13. The light emitting assembly according to claim 8, further characterized in that the substrate is segmented into equally spaced segments, each segment having electrical connections connected to a next segment of the substrate.

14. A light emitting apparatus comprising a plurality of light emitting diodes; a flexible substrate comprising a first side and a second side comprising an adhesive layer, the plurality of light emitting diodes are electrically coupled to the first side of the flexible substrate, wherein the flexible substrate comprises: a welding mask disposed between the plurality of light-emitting diodes and a layer of copper; and a dielectric layer comprising a thermal conductivity of at least 3.0 W / m-K, the dielectric layer disposed between the copper layer and the adhesive layer.

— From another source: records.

import Summits.ValiantsHypothesis.ValiantsHypothesis.Theses.StableRankCancellation
import Literature.Computability.AlgebraicComplexity.NWDesignPolynomialVNP

/-!
# StableRankCancellation, support item `DesignInVNP` (stmt-ValiantsHypothesis-10612) — PROVED

Route `StableRankCancellation` of `ValiantsHypothesis`, support item `DesignInVNP` (card K8): the
bundled Reed–Solomon design family `m ↦ NW_{q,d,k}`, `q = m+1`, `d = ⌊log₂ q⌋`, `k = ⌊d/2⌋`, lies in
`VNP ℂ`.  By the Literature file `NWDesignPolynomialVNP.lean` the family is, term by term, the
Boolean sum of the explicit witness `nwWitness q d k` over `k·q` one-hot Boolean variables
(`boolSum_nwWitness`), whose number of variables, degree and circuit complexity are polynomial in
`q + k + d + 1 ≤ 4(m+1)` (`totalDegree_nwWitness_le`, `complexity_nwWitness_le`); Bürgisser's
Def. 2.5 (`IsVNPFamily`) and the bundling bridge `mem_VNP_ofFintype_iff_holds` conclude.
Honest framing: the route's cruxes (`MinCutStableRankBound`, …) are open; VP ≠ VNP is NOT proved
and nothing here is progress on it.
-/

noncomputable section

-- the summit and the problem share the name `ValiantsHypothesis` (D-0017 single-conjunct layout)
set_option linter.dupNamespace false

namespace Summit.ValiantsHypothesis.ValiantsHypothesis.Theorems.StableRankCancellation

open Literature.Computability.AlgebraicComplexity

/-- `⌊log₂ (m+1)⌋ ≤ m + 1`. -/
theorem log_le (m : ℕ) : Nat.log 2 (m + 1) ≤ m + 1 :=
  (Nat.log_lt_self 2 (Nat.succ_ne_zero m)).le

/-- The parameter sum `q + k + d + 1 ≤ 4 (m+1)` for `q = m+1`, `d = ⌊log₂ q⌋`, `k = ⌊d/2⌋`. -/
theorem paramSum_le (m : ℕ) :
    (m + 1) + Nat.log 2 (m + 1) / 2 + Nat.log 2 (m + 1) + 1 ≤ 4 * (m + 1) := by
  have h := log_le m
  have h2 : Nat.log 2 (m + 1) / 2 ≤ m + 1 := (Nat.div_le_self _ _).trans h
  omega

/-- **`DesignInVNP` (stmt-ValiantsHypothesis-10612):** the Reed–Solomon design family is in
`VNP ℂ`, with the explicit one-hot/character witness of `NWDesignPolynomialVNP.lean`. -/
theorem designInVNP_proof :
    Summit.ValiantsHypothesis.ValiantsHypothesis.Theses.StableRankCancellation.DesignInVNP := by
  show PolyFamily.ofFintype (k := ℂ)
      (σ := fun m : ℕ => Σ _ : Fin (Nat.log 2 (m + 1)), ZMod (m + 1))
      (fun m : ℕ => nwDesign (m + 1) (Nat.log 2 (m + 1)) (Nat.log 2 (m + 1) / 2)) ∈ VNP ℂ
  refine (mem_VNP_ofFintype_iff_holds _).2 ⟨⟨?_, ?_⟩, fun m => Nat.log 2 (m + 1) / 2 * (m + 1),
    fun m => nwWitness (m + 1) (Nat.log 2 (m + 1)) (Nat.log 2 (m + 1) / 2), ⟨⟨?_, ?_⟩, ?_⟩,
    fun m => (boolSum_nwWitness).symm⟩
  · -- number of variables of the design family: `d q ≤ (m+1)²`
    refine (IsPBounded.iff_exists_le_mul_succ_pow _).2 ⟨1, 2, fun m => ?_⟩
    have h := log_le m
    simp only [Fintype.card_sigma, ZMod.card, Finset.sum_const, Finset.card_univ, Fintype.card_fin,
      smul_eq_mul]
    nlinarith
  · -- degree of the design family: `≤ d ≤ m + 1`
    refine (IsPBounded.iff_exists_le_mul_succ_pow _).2 ⟨1, 1, fun m => ?_⟩
    have h := log_le m
    have := totalDegree_nwDesign_le (m + 1) (Nat.log 2 (m + 1)) (Nat.log 2 (m + 1) / 2)
    dsimp only
    rw [pow_one, one_mul]
    omega
  · -- number of variables of the witness: `d q + k q ≤ 2 (m+1)²`
    refine (IsPBounded.iff_exists_le_mul_succ_pow _).2 ⟨2, 2, fun m => ?_⟩
    have h := log_le m
    have h2 : Nat.log 2 (m + 1) / 2 ≤ m + 1 := (Nat.div_le_self _ _).trans h
    simp only [Fintype.card_sum, Fintype.card_sigma, ZMod.card, Finset.sum_const, Finset.card_univ,
      Fintype.card_fin, smul_eq_mul]
    nlinarith
  · -- degree of the witness: `≤ 2 (4(m+1))³`
    refine (IsPBounded.iff_exists_le_mul_succ_pow _).2 ⟨2 * 4 ^ 3, 3, fun m => ?_⟩
    dsimp only
    refine (totalDegree_nwWitness_le _ _ _).trans ?_
    have h := paramSum_le m
    calc 2 * (m + 1 + Nat.log 2 (m + 1) / 2 + Nat.log 2 (m + 1) + 1) ^ 3
        ≤ 2 * (4 * (m + 1)) ^ 3 := by gcongr
      _ = 2 * 4 ^ 3 * (m + 1) ^ 3 := by ring
  · -- complexity of the witness: `≤ 17 (4(m+1))⁵`
    refine (IsPBounded.iff_exists_le_mul_succ_pow _).2 ⟨17 * 4 ^ 5, 5, fun m => ?_⟩
    dsimp only
    refine (complexity_nwWitness_le _ _ _).trans ?_
    have h := paramSum_le m
    calc 17 * (m + 1 + Nat.log 2 (m + 1) / 2 + Nat.log 2 (m + 1) + 1) ^ 5
        ≤ 17 * (4 * (m + 1)) ^ 5 := by gcongr
      _ = 17 * 4 ^ 5 * (m + 1) ^ 5 := by ring

end Summit.ValiantsHypothesis.ValiantsHypothesis.Theorems.StableRankCancellation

15. The light emitting apparatus according to claim 14, further characterized in that it further comprises: a first electrical connection at a first end of the apparatus; and a second electrical connection at a second end of the apparatus.

16. The light emitting apparatus according to claim 14, further characterized in that the flexible substrate is segmented into equally spaced segments, each segment having electrical connections connected to a next segment of the flexible substrate.